Another advantage of biological wood oxidation is that the final product is wood compost, which is the final product of wood composting. The wood compost creates a new possibility generating soil conditioner. It was reported that biological wood oxidation could retain about 70% of the CO_{2} absorbed by wood (through photosynthesis process) in the form of compost.

The next advantage of biological wood oxidation is that it is an environment-friendly technology and can reduce the environmental pressure caused by combustion of fossil fuels. Combustion of fossil fuels cause global warming (due to the emission of CO_{2}) and air pollution (due to the emission of SO_{2} and NO_{x}). With the rapid increase of worldwide energy demand, the generated heat from biological wood oxidation gains more and more interests, as it can be seen as a sustainable alternative to fossil fuels and one of the primary possibilities for preventing global warming

== Disadvantage of biological wood oxidation ==
The main disadvantage of biological wood oxidation is that the heat production rate is low and it is not possible to drain enough hot water for a longer period of time. It is reported that the heat production rate from biological wood oxidation usually varies from 0.02 to 0.95 W/kg DM, depending on the different conditions, which is much lower (200–6000 times lower) compared to a domestic stove for wood burning. In order to get a reasonable hot water service, the pile mass of biological wood oxidation is usually large. For example, the mass of biomeiler varies from 10 tons to 50 tons. So far, there is little information about the weight loss of woodchips in biomeiler and turbomeiler due to the poor homogenization of the woodchips pile. Several reasons might result in the low heat production rate of biomeiler: improper temperature, low humidity and low oxygen availability.

The first reason is the low oxygen availability. Biomeiler is a big pile of woodchips and its core part has low rate of air exchange. The air flow in the core part of biomeiler largely depends on the pore size and particle size of woodchips. Biological wood oxidation is an aerobic process, which is strongly inhibited by the low oxygen availability. It was reported that the best availability of oxygen is a free pore volume of around 30% and an air volume of approximately 50%. However, in the core part of biomeiler, the oxygen availability is usually low. Jean Pain found that methane was even generated in the biomeiler pile.
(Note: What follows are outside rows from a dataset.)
/-! ## Pointwise algebra and Cauchy–Schwarz -/

-- adapted from Literature/Analysis/FluidPDE/SteadyNavierStokesEnergy.lean (`lintegral_mul_le_sqrt`)
/-- Cauchy–Schwarz for lower integrals: `∫ f g ≤ (∫ f²)^{1/2} (∫ g²)^{1/2}` (Mathlib's Hölder
inequality `ENNReal.lintegral_mul_le_Lp_mul_Lq` with `p = q = 2`). [folklore] -/
theorem lintegral_mul_le_sqrt {α : Type*} [MeasurableSpace α] (μ : Measure α)
    {f g : α → ℝ≥0∞} (hf : AEMeasurable f μ) (hg : AEMeasurable g μ) :
    ∫⁻ x, f x * g x ∂μ ≤ (∫⁻ x, f x ^ 2 ∂μ) ^ (1 / 2 : ℝ) * (∫⁻ x, g x ^ 2 ∂μ) ^ (1 / 2 : ℝ) := by
  have h := ENNReal.lintegral_mul_le_Lp_mul_Lq μ Real.HolderConjugate.two_two hf hg
  simpa only [ENNReal.rpow_two, Pi.mul_apply] using h

/-- The quadratic form `a ↦ ⟪a, L a⟫` of a bounded operator is locally Lipschitz with the explicit
bound `|⟪a, L a⟫ − ⟪b, L b⟫| ≤ ‖L‖ (2‖a‖‖b − a‖ + ‖b − a‖²)`
(`⟪a, L a⟫ − ⟪b, L b⟫ = ⟪a − b, L a⟫ + ⟪b, L (a − b)⟫` and `‖b‖ ≤ ‖a‖ + ‖b − a‖`). [folklore] -/
theorem norm_inner_apply_sub_le {E : Type*} [NormedAddCommGroup E] [InnerProductSpace ℝ E]
    (L : E →L[ℝ] E) (a b : E) :
    ‖⟪a, L a⟫_ℝ - ⟪b, L b⟫_ℝ‖ ≤ ‖L‖ * (2 * (‖a‖ * ‖b - a‖) + ‖b - a‖ ^ 2) := by
  have hsplit : ⟪a, L a⟫_ℝ - ⟪b, L b⟫_ℝ = ⟪a - b, L a⟫_ℝ + ⟪b, L (a - b)⟫_ℝ := by
    rw [map_sub, inner_sub_left, inner_sub_right]
    ring
  have hb : ‖b‖ ≤ ‖a‖ + ‖b - a‖ :=
    calc ‖b‖ = ‖a + (b - a)‖ := by rw [add_sub_cancel]
      _ ≤ ‖a‖ + ‖b - a‖ := norm_add_le _ _
  have h1 : ‖⟪a - b, L a⟫_ℝ‖ ≤ ‖b - a‖ * (‖L‖ * ‖a‖) :=
    (norm_inner_le_norm (a - b) (L a)).trans
      (mul_le_mul (norm_sub_rev a b).le (L.le_opNorm a) (norm_nonneg _) (norm_nonneg _))
  have h2 : ‖⟪b, L (a - b)⟫_ℝ‖ ≤ (‖a‖ + ‖b - a‖) * (‖L‖ * ‖b - a‖) :=
    (norm_inner_le_norm b (L (a - b))).trans
      (mul_le_mul hb ((L.le_opNorm _).trans_eq (by rw [norm_sub_rev])) (norm_nonneg _)
        (by positivity))
  calc ‖⟪a, L a⟫_ℝ - ⟪b, L b⟫_ℝ‖ = ‖⟪a - b, L a⟫_ℝ + ⟪b, L (a - b)⟫_ℝ‖ := by rw [hsplit]
    _ ≤ ‖⟪a - b, L a⟫_ℝ‖ + ‖⟪b, L (a - b)⟫_ℝ‖ := norm_add_le _ _
    _ ≤ ‖b - a‖ * (‖L‖ * ‖a‖) + (‖a‖ + ‖b - a‖) * (‖L‖ * ‖b - a‖) := add_le_add h1 h2
    _ = ‖L‖ * (2 * (‖a‖ * ‖b - a‖) + ‖b - a‖ ^ 2) := by ring

/-- The bound `norm_inner_apply_sub_le` in `ℝ≥0∞`. [folklore] -/
theorem enorm_inner_apply_sub_le {E : Type*} [NormedAddCommGroup E] [InnerProductSpace ℝ E]
    (L : E →L[ℝ] E) (a b : E) :
    ‖⟪a, L a⟫_ℝ - ⟪b, L b⟫_ℝ‖ₑ ≤ ‖L‖ₑ * (2 * (‖a‖ₑ * ‖b - a‖ₑ) + ‖b - a‖ₑ ^ 2) := by
  have h : ‖⟪a, L a⟫_ℝ - ⟪b, L b⟫_ℝ‖₊ ≤ ‖L‖₊ * (2 * (‖a‖₊ * ‖b - a‖₊) + ‖b - a‖₊ ^ 2) := by
    rw [← NNReal.coe_le_coe]
    push_cast
    exact norm_inner_apply_sub_le L a b
  simp only [enorm_eq_nnnorm]
  exact_mod_cast h

/-! ## The `L⁴` estimate of the residual integrand (Hölder twice) -/

/-- **The difference of the convective pairings of two fields against a smooth test, through `L⁴`**:
for measurable `u`, `v` and smooth `w` on `T^d`,
`‖∫ (⟪u, Dw·u⟫ − ⟪v, Dw·v⟫)‖ ≤ (d ‖∇w‖²₂)^{1/2} · (2 (‖u‖²_{L⁴} ‖v − u‖²_{L⁴})^{1/2} + ‖v − u‖²_{L⁴})`
in `ℝ≥0∞` (pointwise `norm_inner_apply_sub_le`, then Hölder twice and `∫ ‖Dw‖² ≤ d ‖∇w‖²₂`,
`Torus.lintegral_enorm_fderiv_sq_le_card_mul_eGradNormSq`) — the estimate
`|b(u, v, w)| ≤ c ‖u‖_{L⁴} ‖v‖ ‖w‖_{L⁴}` of Temam 1979, Ch. II Lemma 1.2 / (1.13).
[cite: Temam1979, Ch. II §1.1 Lemma 1.2, (1.13)] -/
theorem enorm_integral_inner_convect_sub_le {d : Type*} [Fintype d] [DecidableEq d]
    {u v w : UnitAddTorus d → EuclideanSpace ℝ d}
    (hu : AEStronglyMeasurable u volume) (hv : AEStronglyMeasurable v volume)
    (hw : Torus.IsSmooth w) :
    ‖∫ x, (⟪u x, Torus.convect u w x⟫_ℝ - ⟪v x, Torus.convect v w x⟫_ℝ)‖ₑ ≤
      (Fintype.card d * Torus.eGradNormSq w) ^ (1 / 2 : ℝ) *
        (2 * ((∫⁻ x, ‖u x‖ₑ ^ 4) ^ (1 / 2 : ℝ) * (∫⁻ x, ‖v x - u x‖ₑ ^ 4) ^ (1 / 2 : ℝ)) ^ (1 / 2 : ℝ) +
          (∫⁻ x, ‖v x - u x‖ₑ ^ 4) ^ (1 / 2 : ℝ)) := by
  -- ### pointwise bound of the integrand (`convect u w x = Dw(x) (u x)` by `rfl`)
  have hpt : ∀ x, ‖⟪u x, Torus.convect u w x⟫_ℝ - ⟪v x, Torus.convect v w x⟫_ℝ‖ₑ ≤
      2 * (‖Torus.fderiv w x‖ₑ * (‖u x‖ₑ * ‖v x - u x‖ₑ)) +
        ‖Torus.fderiv w x‖ₑ * ‖v x - u x‖ₑ ^ 2 := fun x =>
    calc ‖⟪u x, Torus.convect u w x⟫_ℝ - ⟪v x, Torus.convect v w x⟫_ℝ‖ₑ
        ≤ ‖Torus.fderiv w x‖ₑ * (2 * (‖u x‖ₑ * ‖v x - u x‖ₑ) + ‖v x - u x‖ₑ ^ 2) :=
          enorm_inner_apply_sub_le (Torus.fderiv w x) (u x) (v x)
      _ = _ := by ring
  -- ### measurability
  have hLm : AEMeasurable (fun x => ‖Torus.fderiv w x‖ₑ) volume :=
    (Literature.Analysis.FluidPDE.Torus.continuous_fderiv_of_isSmooth
      hw).aestronglyMeasurable.aemeasurable.enorm
  have hum : AEMeasurable (fun x => ‖u x‖ₑ) volume := hu.aemeasurable.enorm
  have hem : AEMeasurable (fun x => ‖v x - u x‖ₑ) volume := (hv.sub hu).aemeasurable.enorm
  set A : ℝ≥0∞ := ∫⁻ x, ‖Torus.fderiv w x‖ₑ ^ 2 with hA
  set B : ℝ≥0∞ := ∫⁻ x, ‖u x‖ₑ ^ 4 with hB
  set T : ℝ≥0∞ := ∫⁻ x, ‖v x - u x‖ₑ ^ 4 with hT
  have hprod : AEMeasurable (fun x => ‖u x‖ₑ * ‖v x - u x‖ₑ) volume := hum.fun_mul hem
  have hmix : AEMeasurable (fun x => ‖Torus.fderiv w x‖ₑ * (‖u x‖ₑ * ‖v x - u x‖ₑ)) volume :=
    hLm.fun_mul hprod
  have hmix2 : AEMeasurable (fun x => 2 * (‖Torus.fderiv w x‖ₑ * (‖u x‖ₑ * ‖v x - u x‖ₑ))) volume :=
    hmix.const_mul 2
  have h4 : ∀ y : ℝ≥0∞, (y ^ 2) ^ 2 = y ^ 4 := fun y => by rw [← pow_mul]
  -- ### Hölder twice for the mixed term, once for the quadratic term
  have hH1 : ∫⁻ x, ‖Torus.fderiv w x‖ₑ * (‖u x‖ₑ * ‖v x - u x‖ₑ) ≤
      A ^ (1 / 2 : ℝ) * (B ^ (1 / 2 : ℝ) * T ^ (1 / 2 : ℝ)) ^ (1 / 2 : ℝ) := by
    have h1 := lintegral_mul_le_sqrt volume hLm hprod
    have h2 : ∫⁻ x, (‖u x‖ₑ * ‖v x - u x‖ₑ) ^ 2 ≤ B ^ (1 / 2 : ℝ) * T ^ (1 / 2 : ℝ) := by
      have h := lintegral_mul_le_sqrt volume (hum.pow_const 2) (hem.pow_const 2)
      simp only [h4] at h
      refine (le_of_eq (lintegral_congr fun x => ?_)).trans h
      ring
    exact h1.trans (mul_le_mul' le_rfl (ENNReal.rpow_le_rpow h2 (by norm_num)))
  have hH2 : ∫⁻ x, ‖Torus.fderiv w x‖ₑ * ‖v x - u x‖ₑ ^ 2 ≤ A ^ (1 / 2 : ℝ) * T ^ (1 / 2 : ℝ) := by
    have h := lintegral_mul_le_sqrt volume hLm (hem.pow_const 2)
    simp only [h4] at h
    exact h
  -- ### `A ≤ d ‖∇w‖²`
  have hAle : A ≤ Fintype.card d * Torus.eGradNormSq w :=
    Torus.lintegral_enorm_fderiv_sq_le_card_mul_eGradNormSq hw
  -- ### assembly
  calc ‖∫ x, (⟪u x, Torus.convect u w x⟫_ℝ - ⟪v x, Torus.convect v w x⟫_ℝ)‖ₑ
      ≤ ∫⁻ x, ‖⟪u x, Torus.convect u w x⟫_ℝ - ⟪v x, Torus.convect v w x⟫_ℝ‖ₑ :=
        enorm_integral_le_lintegral_enorm _
    _ ≤ ∫⁻ x, (2 * (‖Torus.fderiv w x‖ₑ * (‖u x‖ₑ * ‖v x - u x‖ₑ)) +
          ‖Torus.fderiv w x‖ₑ * ‖v x - u x‖ₑ ^ 2) := lintegral_mono hpt
    _ = 2 * (∫⁻ x, ‖Torus.fderiv w x‖ₑ * (‖u x‖ₑ * ‖v x - u x‖ₑ)) +
          ∫⁻ x, ‖Torus.fderiv w x‖ₑ * ‖v x - u x‖ₑ ^ 2 := by
        rw [lintegral_add_left' hmix2, lintegral_const_mul'' 2 hmix]
    _ ≤ 2 * (A ^ (1 / 2 : ℝ) * (B ^ (1 / 2 : ℝ) * T ^ (1 / 2 : ℝ)) ^ (1 / 2 : ℝ)) +
          A ^ (1 / 2 : ℝ) * T ^ (1 / 2 : ℝ) := add_le_add (mul_le_mul' le_rfl hH1) hH2
    _ = A ^ (1 / 2 : ℝ) * (2 * (B ^ (1 / 2 : ℝ) * T ^ (1 / 2 : ℝ)) ^ (1 / 2 : ℝ) + T ^ (1 / 2 : ℝ)) := by
        ring
    _ ≤ (Fintype.card d * Torus.eGradNormSq w) ^ (1 / 2 : ℝ) *
          (2 * (B ^ (1 / 2 : ℝ) * T ^ (1 / 2 : ℝ)) ^ (1 / 2 : ℝ) + T ^ (1 / 2 : ℝ)) :=
        mul_le_mul' (ENNReal.rpow_le_rpow hAle (by norm_num)) le_rfl

/-! ## The residual identity of a truncated standing flow -/

/-- **The residual of a smooth divergence-free field `v` against the force of a standing flow `u`**:
if `(f, w) = −∫ ⟪u, (u·∇)w⟫` (the weak steady Euler equation of `u` tested with `w`), then
`∫ ⟪(v·∇)v − f, w⟫ = ∫ (⟪u, (u·∇)w⟫ − ⟪v, (v·∇)w⟫)` by the antisymmetry
`∫ ⟪(v·∇)v, w⟫ = −∫ ⟪v, (v·∇)w⟫` (Temam 1984, Ch. II §1.2 Lemma 1.3).
[cite: Temam1984, Ch. II §1.2 Lemma 1.3] -/
theorem integral_inner_convect_sub_force_eq {d : Type*} [Fintype d] [DecidableEq d]
    {u v f w : UnitAddTorus d → EuclideanSpace ℝ d}
    (hu : MemLp u 2 volume) (hv : Torus.IsSmooth v) (hvd : Torus.IsDivFree v)
    (hf : Torus.IsSmooth f) (hw : Torus.IsSmooth w)
    (hfw : ∫ x, ⟪f x, w x⟫_ℝ = -∫ x, ⟪u x, Torus.convect u w x⟫_ℝ) :
    ∫ x, ⟪Torus.convect v v x - f x, w x⟫_ℝ =
      ∫ x, (⟪u x, Torus.convect u w x⟫_ℝ - ⟪v x, Torus.convect v w x⟫_ℝ) := by
  have i1 : Integrable (fun x => ⟪Torus.convect v v x, w x⟫_ℝ) volume :=
    ((hv.convect hv).inner hw).integrable
  have i2 : Integrable (fun x => ⟪f x, w x⟫_ℝ) volume := (hf.inner hw).integrable
  have i3 : Integrable (fun x => ⟪u x, Torus.convect u w x⟫_ℝ) volume :=
    Torus.integrable_inner_convect_of_memLp hu hw
  have i4 : Integrable (fun x => ⟪v x, Torus.convect v w x⟫_ℝ) volume :=
    Torus.integrable_inner_convect_of_memLp (hv.memLp 2) hw
  simp_rw [inner_sub_left]
  rw [integral_sub i1 i2, integral_sub i3 i4, Torus.integral_inner_convect_eq_neg hv hvd hv hw, hfw]
  ring

/-! ## The truncation error in `L⁴` tends to zero -/

/-- **The `L⁴` truncation error of a field in `H¹(T^d)`, `2 ≤ d ≤ 4`, tends to zero and all the
`L⁴` quantities are finite**: for `u ∈ L²` with `‖u‖_{H¹} < ∞` there hold `∫ ‖u‖⁴ < ∞`,
`∫ ‖P_m u − u‖⁴ < ∞` and `∫ ‖P_m u − u‖⁴ → 0` (Sobolev `H¹ ⊂ L⁴`,
`Torus.lintegral_enorm_pow_four_le_eSobolevNorm`, on the spectral tail
`‖P_m u − u‖²_{H¹} = ∑_{|k|>m} ⟨k⟩² ‖û(k)‖² → 0`; Temam 1979, Ch. II Lemma 1.2).
[cite: Temam1979, Ch. II §1.1 Lemma 1.2, (1.13)] -/
theorem lintegral_fourierTruncate_sub_pow_four {d : Type*} [Fintype d] [DecidableEq d]
    (hd2 : 2 ≤ Fintype.card d) (hd4 : Fintype.card d ≤ 4)
    {u : UnitAddTorus d → EuclideanSpace ℝ d} (hmem : MemLp u 2 volume)
    (hHfin : Torus.eSobolevNorm 1 (EuclideanSpace.complexify ∘ u) ≠ ⊤) :
    (∫⁻ x, ‖u x‖ₑ ^ 4) ≠ ⊤ ∧
      (∀ m : ℕ, (∫⁻ x, ‖Torus.fourierTruncate m u x - u x‖ₑ ^ 4) ≠ ⊤) ∧
        Tendsto (fun m : ℕ => ∫⁻ x, ‖Torus.fourierTruncate m u x - u x‖ₑ ^ 4) atTop (𝓝 0) := by
  obtain ⟨K, hK⟩ := Torus.lintegral_enorm_pow_four_le_eSobolevNorm (d := d) hd2 hd4
  have hint : Integrable u volume := hmem.integrable one_le_two
  set H : ℝ≥0∞ := Torus.eSobolevNorm 1 (EuclideanSpace.complexify ∘ u) with hH
  -- the `H¹` tail
  set tail : ℕ → ℝ≥0∞ := fun m => ∑' k : {k : d → ℤ // k ∉ Torus.freqBall m},
    ENNReal.ofReal (Torus.sobolevWeight 1 (k : d → ℤ) ^ 2) *
      ‖mFourierCoeff (EuclideanSpace.complexify ∘ u) (k : d → ℤ)‖ₑ ^ 2 with htail
  have htail0 : Tendsto tail atTop (𝓝 0) := Torus.tendsto_sobolev_tail hHfin
  have htaille : ∀ m, tail m ≤ H ^ 2 := fun m => by
    rw [hH, Torus.eSobolevNorm_one_sq_eq_tsum]
    exact ENNReal.tsum_comp_le_tsum_of_injective Subtype.val_injective _
  have hTle : ∀ m, ∫⁻ x, ‖Torus.fourierTruncate m u x - u x‖ₑ ^ 4 ≤ K * tail m ^ 2 := by
    intro m
    have h := hK (Torus.fourierTruncate m u - u) ((Torus.memLp_fourierTruncate m u 2).sub hmem)
    rw [show Torus.eSobolevNorm 1 (EuclideanSpace.complexify ∘ (Torus.fourierTruncate m u - u)) ^ 4 =
        (Torus.eSobolevNorm 1 (EuclideanSpace.complexify ∘
          (Torus.fourierTruncate m u - u)) ^ 2) ^ 2 by rw [← pow_mul],
      Torus.eSobolevNorm_one_fourierTruncate_sub_sq hint m] at h
    exact h
  refine ⟨ne_top_of_le_ne_top (ENNReal.mul_ne_top ENNReal.coe_ne_top (ENNReal.pow_ne_top hHfin))
      (hK u hmem), fun m => ne_top_of_le_ne_top (ENNReal.mul_ne_top ENNReal.coe_ne_top
      (ENNReal.pow_ne_top (ne_top_of_le_ne_top (ENNReal.pow_ne_top hHfin) (htaille m)))) (hTle m), ?_⟩
  have h : Tendsto (fun m => (K : ℝ≥0∞) * tail m ^ 2) atTop (𝓝 0) := by
    have := ENNReal.Tendsto.const_mul (ENNReal.Tendsto.pow (n := 2) htail0)
      (Or.inr ENNReal.coe_ne_top) (a := (K : ℝ≥0∞))
    simpa using this
  exact tendsto_of_tendsto_of_tendsto_of_le_of_le tendsto_const_nhds h (fun m => zero_le) hTle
Another reason could be the improper temperature, which means that the temperature in the center part is too high and in the outside part is too low. The temperature of a biomeiler can reach 70 °C in the center part, which is not good for fast biological wood oxidation because the proper temperature for the growth of wood decaying fungi and bacteria in composting varies from 40 to 55 °C. The temperature in the outside part of biomeiler may be low because the generated heat is likely lost to the ambient air. In winter the biomeiler might even stop. The last reason is the low humidity. Tons of water is initially added to the biomeiler pile in order to wet the woodchips. However, the generated heat is drying the pile of woodchips. The higher heat production, the drier woodchips.

Humidity is an important factor affecting microbial activity. Research shows that humidity below 40% decreases the microbial activity and if the humidity exceeds 60%, the air flow through biomeiler can be obstructed, making the presence of oxygen the limiting factor. It was reported that the dry part of biomeiler is only less than 20% and this number is 60% in the center part of biomeiler. Therefore, the heat production rate of biomeiler is low.

The humidity, aeration and temperature can be controlled in turbomeiler system. However, it was reported that the maximum temperature of turbomeiler is only 37 °C due to the poor insulation condition. It is clear that turbomeiler can not be a heat source for domestic use. Since little information about turbomeiler is known, the heat production of turbomeiler remains unclear.